### What to do
Go through the lines below one by one and count those holding the string "ManinLocalTwoThree". Give the count alone.

### The data
import Summits.BirchSwinnertonDyer.Rank1Residual.ManinAdditive.KatoShiftThreeLaws
import Summits.BirchSwinnertonDyer.Rank1Residual.ManinConstantOne
import Summits.BirchSwinnertonDyer.BirchSwinnertonDyer.Theses.ManinLocalTwoThree
import Literature.NumberTheory.EllipticCurves.ModularFormsGamma0Genus
import Literature.NumberTheory.EllipticCurves.CuspFormLFunctionLevelConductorProofs
import Literature.NumberTheory.EllipticCurves.SkinnerUrban2014.PAdicUnitPeriodRatioProofs
import HarnessLib
import HarnessLib.Audit.Tags

/-!
# Proved edges for the prime-3 Euler-system leaves of cell `bsd-f2-manin` (E-es-18 / E-es-19 / E-es-20)

All statements and proofs VERBATIM (up to the by-name re-basing announced in each docstring) from the planner's
Line file HOME `run/shared/lean/pub/bsd-f2-manin/es/Line-es-kato-shift-three.lean` sha16 1048ba04918db19b
(farm rc 0; refuter-1 §R34: composition kernel-checked, axioms standard). Nothing conjectural is asserted: the
leaves, the route cruxes and the named facts enter as hypotheses.

* VOCABULARY by name (`primeClass`, `shiftClass`, `shiftClassSpan`, `epsSign`, `AdmissiblePrime`,
  `IsLatticeOptimal` = the tree's `ManinAdditive.IsLatticeOptimal`-shaped clause) and the bridge
  `shiftClassGenerationThree_iff` : the inlined leaf ↔ the Line's structured statement (`Iff.rfl`).
* PLACEMENT: `katoShiftTwistManinThree_of_maninConstantOne`, `maninPrimeToThreeOfReducible_of_maninConstantOne`
  (Manin ⟹ each law); `katoShiftTwistManinThree_of_C3`, `maninPrimeToThreeOfReducible_of_C3` (the route crux C3
  `ManinPrimeToThreeAtNine`, stmt-BirchSwinnertonDyer-22968, with its support bundle `PrintedSemistableManinFacts`,
  ⟹ each piece — refuter-1's `RefAudit41.katoShift_of_C3`).
* THE SPLIT (E-es-20) BY NAME: `maninPrimeToThreeAtNine_of_katoShift_of_reducible` :
  `KatoShiftTwistManinThree → ManinPrimeToThreeOfReducible → ManinPrimeToThreeAtNine` — C3's fact-free body is the
  conjunction of the two leaves (cases on `W[3]` irreducible); with the two C3-edges, an `Iff` given the facts.
* THE LEVER (E-es-18 ⟸ ES-step ∧ E-es-19), with the Line's two PROVED lemmas landed here:
  `additive_of_nine_dvd_level` (9 ∣ N ⟹ additive at 3 for the newform's curve: `IsNewformOf.dvd_level_iff_dvd_
  conductorNorm`, `dvd_conductorNorm_iff_not_hasGoodReductionAtPrime`, `SkinnerUrban2014.not_sq_dvd_level_of_
  hasMultiplicativeReductionAtPrime`) and `functional_nonvanishing_gen` (the lattice-unit punchline: `Im/(Ω⁻_f/2)`
  is onto `ℤ` on `Λ_f`, so it is not `3`-divisible on a generating set of `mΛ_f`, `3 ∤ m`), and the composition
  `katoShiftTwistManinThree_of_shiftStep` : (ES-step with a hole at `⟨3⟩`: under `3 ∣ c` every shift class over an
  admissible prime is `3`-divisible in lattice units — the Line's `stub_three_dvd_shiftClass` CONCLUSION, itself
  granted the tree fact `kato_neron_isIntegral_twistedSymbolSum_of_additive_three_polar`) →
  `ShiftClassGenerationThree` → `KatoShiftTwistManinThree`.
-/

noncomputable section

open scoped BigOperators MatrixGroups ModularForm Classical

open CongruenceSubgroup WeierstrassCurve
  Literature.NumberTheory.EllipticCurves Literature.NumberTheory.EllipticCurves.ModularForms
  Summit.BirchSwinnertonDyer.Rank1Residual.ManinConstant
  Summit.BirchSwinnertonDyer.BirchSwinnertonDyer.Theses.ManinLocalTwoThree

namespace Summit.BirchSwinnertonDyer.Rank1Residual.ManinAdditive

/-! ### 1. Vocabulary (Line file §1, verbatim) and the by-name bridge -/

/-- The period `{0, a/ℓ}_f = {∞,a/ℓ}_f − {∞,0}_f` of the CLOSED class `c_ℓ(a) ∈ H₁(X₀(N),ℤ)` (`ℓ ∤ N`). -/
def primeClass {N : ℕ} (f : CuspForm (Gamma0 N) 2) (ℓ a : ℕ) : ℂ :=
  modularSymbol f ((a : ℚ) / ℓ) - modularSymbol f 0

/-- The SHIFT CLASS `{a/ℓ, 3a/ℓ}_f = {0,3a/ℓ}_f − {0,a/ℓ}_f` (period of the closed class `A₃c_ℓ(a) − c_ℓ(a)`,
`A₃ = diag(3,1)`), an element of `Λ_f`. -/
def shiftClass {N : ℕ} (f : CuspForm (Gamma0 N) 2) (ℓ a : ℕ) : ℂ :=
  primeClass f ℓ (3 * a) - primeClass f ℓ a

/-- The subgroup of `ℂ` generated by the shift classes `{a/ℓ, 3a/ℓ}_f`, `ℓ ∈ S`, `0 < a < ℓ`. -/
def shiftClassSpan {N : ℕ} (f : CuspForm (Gamma0 N) 2) (S : Set ℕ) : AddSubgroup ℂ :=
  AddSubgroup.closure {z | ∃ ℓ ∈ S, ∃ a : ℕ, 0 < a ∧ a < ℓ ∧ z = shiftClass f ℓ a}

/-- The Legendre sign demanded of an admissible auxiliary prime at a multiplicative prime `q ∥ N`
(`ε_q = −s_q`, `s_q ≡ a_q·q (mod 3)`). -/
def epsSign (W : WeierstrassCurve ℚ) [W.IsElliptic] (q : ℕ) : ℤ :=
  if ((q : ℤ) * W.LFunction q) % 3 = 1 then -1 else 1

/-- ADMISSIBLE auxiliary prime for `W` at level `N`: `ℓ ∤ N` prime, `ℓ ≡ 11 (mod 12)`, and `(q/ℓ) = ε_q(W)` at
every `q ∥ N` (so the symmetrised imprimitivity factor is a 3-unit for every odd `χ` mod `ℓ`; and `ord_ℓ(3)` is
odd and prime to 3). -/
def AdmissiblePrime (W : WeierstrassCurve ℚ) [W.IsElliptic] (N ℓ : ℕ) : Prop :=
  ℓ.Prime ∧ ¬ ℓ ∣ N ∧ ℓ % 12 = 11 ∧
    ∀ q ∈ N.primeFactors, ¬ q ^ 2 ∣ N → jacobiSym (q : ℤ) ℓ = epsSign W q

/-- **Bridge**: the inlined leaf `ShiftClassGenerationThree` IS the Line's structured statement
`∀ W f ℓ₀, IsNewformOf W f → 9 ∣ N → irreducible → ∃ m, 3 ∤ m ∧ mΛ_f ⊆ shiftClassSpan f {ℓ | ℓ₀ ≤ ℓ ∧ admissible}`. -/
theorem shiftClassGenerationThree_iff :
    ShiftClassGenerationThree ↔
      ∀ (W : WeierstrassCurve ℚ) [W.IsElliptic] {N : ℕ} [NeZero N] (f : CuspForm (Gamma0 N) 2) (ℓ₀ : ℕ),
        IsNewformOf W f → 3 ^ 2 ∣ N → W.HasIrreducibleModPGaloisRep 3 →
        ∃ m : ℕ, ¬ 3 ∣ m ∧ ∀ z ∈ periodLattice f,
          (m : ℂ) * z ∈ shiftClassSpan f {ℓ | ℓ₀ ≤ ℓ ∧ AdmissiblePrime W N ℓ} :=
  Iff.rfl

/-! ### 2. Placement edges: Manin ⟹ each law; the route crux C3 ⟹ each piece -/

/-- **Manin ⟹ E-es-18.** -/
theorem katoShiftTwistManinThree_of_maninConstantOne (hMC : ManinConstantOne) :
    KatoShiftTwistManinThree := by
  intro W _ _ N _ D hD _ _ hdvd
  have h1 : |D.maninConstant| = 1 := hMC W D hD
  have h2 : (3 : ℤ) ∣ 1 := h1 ▸ (dvd_abs _ _).mpr hdvd
  omega

/-- **Manin ⟹ the reducible residual.** -/
theorem maninPrimeToThreeOfReducible_of_maninConstantOne (hMC : ManinConstantOne) :
    ManinPrimeToThreeOfReducible := by
  intro W _ _ N _ D hD _ _ hdvd
  have h1 : |D.maninConstant| = 1 := hMC W D hD
  have h2 : (3 : ℤ) ∣ 1 := h1 ▸ (dvd_abs _ _).mpr hdvd
  omega

/-- **C3 ⟹ E-es-18** (granted the route's support bundle `PrintedSemistableManinFacts`, whose four conjuncts are
the crux's leading binders since EDIT 2): the leaf is a restriction of the crux (refuter-1 `RefAudit41.katoShift_of_C3`). -/
theorem katoShiftTwistManinThree_of_C3 (hPF : PrintedSemistableManinFacts) (h3 : ManinPrimeToThreeAtNine) :
    KatoShiftTwistManinThree := by
  obtain ⟨hM, hAU, hC, hnf⟩ := hPF
  intro W _ _ N _ D hD h9 _
  exact h3 hM hAU hC hnf W D hD h9

/-- **C3 ⟹ the reducible residual** (same). -/
theorem maninPrimeToThreeOfReducible_of_C3 (hPF : PrintedSemistableManinFacts) (h3 : ManinPrimeToThreeAtNine) :
    ManinPrimeToThreeOfReducible := by
  obtain ⟨hM, hAU, hC, hnf⟩ := hPF
  intro W _ _ N _ D hD h9 _
  exact h3 hM hAU hC hnf W D hD h9

/-! ### 3. The split (E-es-20) BY NAME: C3 ⟸ E-es-18 ∧ residual -/

/-- **C3 ⟸ E-es-18 ∧ reducible residual** — the Line's `ManinPrimeToThreeAtNine_of_split`, concluding the route
decl `Summit.BirchSwinnertonDyer.BirchSwinnertonDyer.Theses.ManinLocalTwoThree.ManinPrimeToThreeAtNine`
(stmt-BirchSwinnertonDyer-22968) BY NAME; the crux's four fact binders are discarded (the split needs none). -/
theorem maninPrimeToThreeAtNine_of_katoShift_of_reducible
    (hA : KatoShiftTwistManinThree) (hB : ManinPrimeToThreeOfReducible) :
    ManinPrimeToThreeAtNine := by
  intro _hMazur _hAbbesUllmo _hCesnavicius _hnf W _ _ N _ D hopt h9
  show ¬ (3 : ℤ) ∣ D.c
  by_cases hirr : W.HasIrreducibleModPGaloisRep 3
  · exact hA W D hopt h9 hirr
  · exact hB W D hopt h9 hirr

/-- **Given the printed facts, C3 ⟺ (E-es-18 ∧ residual)** — the typed partition of the crux into the
Euler-system lens's theorem-candidate (3473 of the 4313 optimal curves with `9 ∣ N ≤ 5000`) and ONE residual
(the 840 `3`-reducible ones). -/
theorem maninPrimeToThreeAtNine_iff_katoShift_and_reducible (hPF : PrintedSemistableManinFacts) :
    ManinPrimeToThreeAtNine ↔ (KatoShiftTwistManinThree ∧ ManinPrimeToThreeOfReducible) :=
  ⟨fun h3 => ⟨katoShiftTwistManinThree_of_C3 hPF h3, maninPrimeToThreeOfReducible_of_C3 hPF h3⟩,
    fun h => maninPrimeToThreeAtNine_of_katoShift_of_reducible h.1 h.2⟩

/-! ### 4. The lever: E-es-18 ⟸ (ES-step with a hole at `⟨3⟩`) ∧ E-es-19, with the Line's two PROVED lemmas -/

/-- `additive_of_nine_dvd_level` — LEVEL-TO-LOCAL GLUE, PROVED (Line file, es g6; UNCONDITIONAL, no modularity
binder): `3 ∣ N ⟺ 3 ∣ N_W` for the newform of `W` (`IsNewformOf.dvd_level_iff_dvd_conductorNorm`), `3 ∣ N_W ⟺ ¬
good at 3` (`dvd_conductorNorm_iff_not_hasGoodReductionAtPrime`), and multiplicative at 3 ⟹ `9 ∤ N`
(`SkinnerUrban2014.not_sq_dvd_level_of_hasMultiplicativeReductionAtPrime`, Atkin–Lehner Thm. 3). -/
theorem additive_of_nine_dvd_level :
    ∀ (W : WeierstrassCurve ℚ) [W.IsElliptic] {N : ℕ} [NeZero N] (f : CuspForm (Gamma0 N) 2),
      IsNewformOf W f → 3 ^ 2 ∣ N →
      ¬ W.HasGoodReductionAtPrime 3 ∧ ¬ W.HasMultiplicativeReductionAtPrime 3 := by
  intro W _ N _ f hf h9
  haveI : Fact (Nat.Prime 3) := ⟨Nat.prime_three⟩
  have h3N : 3 ∣ N := dvd_trans (dvd_pow_self 3 two_ne_zero) h9
  refine ⟨fun hgood => ?_, fun hmult => ?_⟩
  · have h3c : 3 ∣ W.conductorNorm ℤ := (hf.dvd_level_iff_dvd_conductorNorm Nat.prime_three).mp h3N
    exact (W.dvd_conductorNorm_iff_not_hasGoodReductionAtPrime 3).mp h3c hgood
  · exact SkinnerUrban2014.not_sq_dvd_level_of_hasMultiplicativeReductionAtPrime hmult hf h9

/-- `functional_nonvanishing_gen` — the LATTICE-UNIT punchline, generator-set form, PROVED (Line file, es g6;
refuter-1 §R33/§R34: sorry-free, axioms standard, `hpos` load-bearing): `im Λ_f = ℤ·(Ω⁻_f/2)` when `Ω⁻_f > 0`
(definition of `minusPeriod`), so the functional `Im/(Ω⁻_f/2)` is SURJECTIVE on `Λ_f` and cannot be divisible by 3
on every element of a set `T` whose closure contains `mΛ_f` with `3 ∤ m` (closure induction). -/
theorem functional_nonvanishing_gen {N : ℕ} [NeZero N] (f : CuspForm (Gamma0 N) 2) (T : Set ℂ) (m : ℕ)
    (hm : ¬ 3 ∣ m) (hpos : 0 < minusPeriod f)
    (hspan : ∀ z ∈ periodLattice f, (m : ℂ) * z ∈ AddSubgroup.closure T)
    (hT : ∀ t ∈ T, ∃ n : ℤ, t.im = 3 * n * (minusPeriod f / 2)) : False := by
  classical
  have key : ∃ Ω : ℝ, 0 < Ω ∧ imagPeriods f = AddSubgroup.zmultiples (Ω / 2) := by
    by_contra h
    have : minusPeriod f = 0 := by unfold minusPeriod; rw [dif_neg h]
    linarith
  have hdef : minusPeriod f = key.choose := by unfold minusPeriod; rw [dif_pos key]
  have hΩ : imagPeriods f = AddSubgroup.zmultiples (minusPeriod f / 2) := by
    rw [hdef]; exact key.choose_spec.2
  have hmem : minusPeriod f / 2 ∈ imagPeriods f := by
    rw [hΩ]; exact AddSubgroup.mem_zmultiples _
  obtain ⟨z, hz, hzim⟩ := AddSubgroup.mem_map.mp hmem
  have hzim' : z.im = minusPeriod f / 2 := by simpa using hzim
  have hcl : ∀ w ∈ AddSubgroup.closure T, ∃ n : ℤ, w.im = 3 * n * (minusPeriod f / 2) := by
    intro w hw
    induction hw using AddSubgroup.closure_induction with
    | mem x hx => exact hT x hx
    | zero => exact ⟨0, by simp⟩
    | add x y _ _ ihx ihy =>
      obtain ⟨a, ha⟩ := ihx
      obtain ⟨b, hb⟩ := ihy
      exact ⟨a + b, by rw [Complex.add_im, ha, hb]; push_cast; ring⟩
    | neg x _ ih =>
      obtain ⟨a, ha⟩ := ih
      exact ⟨-a, by rw [Complex.neg_im, ha]; push_cast; ring⟩
  obtain ⟨n, hn⟩ := hcl _ (hspan z hz)
  have h1 : ((m : ℂ) * z).im = (m : ℝ) * (minusPeriod f / 2) := by
    rw [Complex.mul_im]; simp [hzim']
  have h2 : (m : ℝ) * (minusPeriod f / 2) = 3 * n * (minusPeriod f / 2) := by rw [← h1, hn]
  have hne : minusPeriod f / 2 ≠ 0 := by positivity
  have h3 : (m : ℝ) = 3 * n := mul_right_cancel₀ hne h2
  have h4 : (m : ℤ) = 3 * n := by exact_mod_cast h3
  exact hm (Int.natCast_dvd_natCast.mp ⟨n, by simpa using h4⟩)

/-- **THE LEVER: E-es-18 ⟸ (ES-step with a hole at `⟨3⟩`) ∧ E-es-19** — the Line's `katoShiftTwistManinThree_of`
with its two provable binders DISCHARGED by `additive_of_nine_dvd_level` and `functional_nonvanishing_gen`.  The
remaining hypothesis `hE` is the CONCLUSION of the Line's registered stub `stub_three_dvd_shiftClass` (size L,
itself granted the tree's named fact `kato_neron_isIntegral_twistedSymbolSum_of_additive_three_polar`: at a
lattice-optimal datum with `9 ∣ N`, `W` additive at 3, `W[3]` irreducible and `3 ∣ c`, every shift class over an
admissible prime has imaginary part in `3ℤ·(Ω⁻_f/2)`), and `hG` is the leaf `ShiftClassGenerationThree` (by the
bridge `shiftClassGenerationThree_iff`). -/
theorem katoShiftTwistManinThree_of_shiftStep
    (hE : ∀ (W : WeierstrassCurve ℚ) [W.IsElliptic] [W.IsGloballyMinimal] {N : ℕ} [NeZero N]
      (D : ModularParametrizationData W N),
      (∀ z ∈ D.L.lattice, ∃ w ∈ periodLattice D.f, z = D.c * w) → 3 ^ 2 ∣ N →
      ¬ W.HasGoodReductionAtPrime 3 → ¬ W.HasMultiplicativeReductionAtPrime 3 →
      W.HasIrreducibleModPGaloisRep 3 → (3 : ℤ) ∣ D.c →
      ∀ ℓ : ℕ, AdmissiblePrime W N ℓ → ∀ a : ℕ, 0 < a → a < ℓ →
        ∃ n : ℤ, (shiftClass D.f ℓ a).im = 3 * n * (minusPeriod D.f / 2))
    (hG : ShiftClassGenerationThree) :
    KatoShiftTwistManinThree := by
  intro W _ _ N _ D hopt h9 hirr h3
  obtain ⟨hg, hm⟩ := additive_of_nine_dvd_level W D.f D.isNewformOf h9
  obtain ⟨m, hm3, hspan⟩ := (shiftClassGenerationThree_iff.mp hG) W D.f 0 D.isNewformOf h9 hirr
  have hpos : 0 < minusPeriod D.f :=
    IsNewform0.minusPeriod_pos_holds D.isNewformOf.1 D.isNewformOf.coeffField_eq_bot
  refine functional_nonvanishing_gen D.f
    {z | ∃ ℓ ∈ {ℓ | 0 ≤ ℓ ∧ AdmissiblePrime W N ℓ}, ∃ a : ℕ, 0 < a ∧ a < ℓ ∧ z = shiftClass D.f ℓ a}
    m hm3 hpos hspan ?_
  rintro t ⟨ℓ, hℓ, a, ha1, ha2, rfl⟩
  exact hE W D hopt h9 hg hm hirr h3 ℓ hℓ.2 a ha1 ha2

/-- **E-es-18 ⟹ the Kosters–Pannekoek-restricted form of line `kato-tame-three` (E-es-14 shape)**: any extra
curve-side hypothesis `KP` only restricts the locus (the Line's `katoTame_of_katoShift`). -/
theorem katoShiftTwistManinThree.restrict (h : KatoShiftTwistManinThree)
    (KP : WeierstrassCurve ℚ → Prop) :
    ∀ (W : WeierstrassCurve ℚ) [W.IsElliptic] [W.IsGloballyMinimal] {N : ℕ} [NeZero N]
      (D : ModularParametrizationData W N),
      (∀ z ∈ D.L.lattice, ∃ w ∈ periodLattice D.f, z = D.c * w) → 3 ^ 2 ∣ N →
      W.HasIrreducibleModPGaloisRep 3 → KP W → ¬ (3 : ℤ) ∣ D.c :=
  fun W _ _ _ _ D hopt h9 hirr _ => h W D hopt h9 hirr

end Summit.BirchSwinnertonDyer.Rank1Residual.ManinAdditive

end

### Solution to this problem
3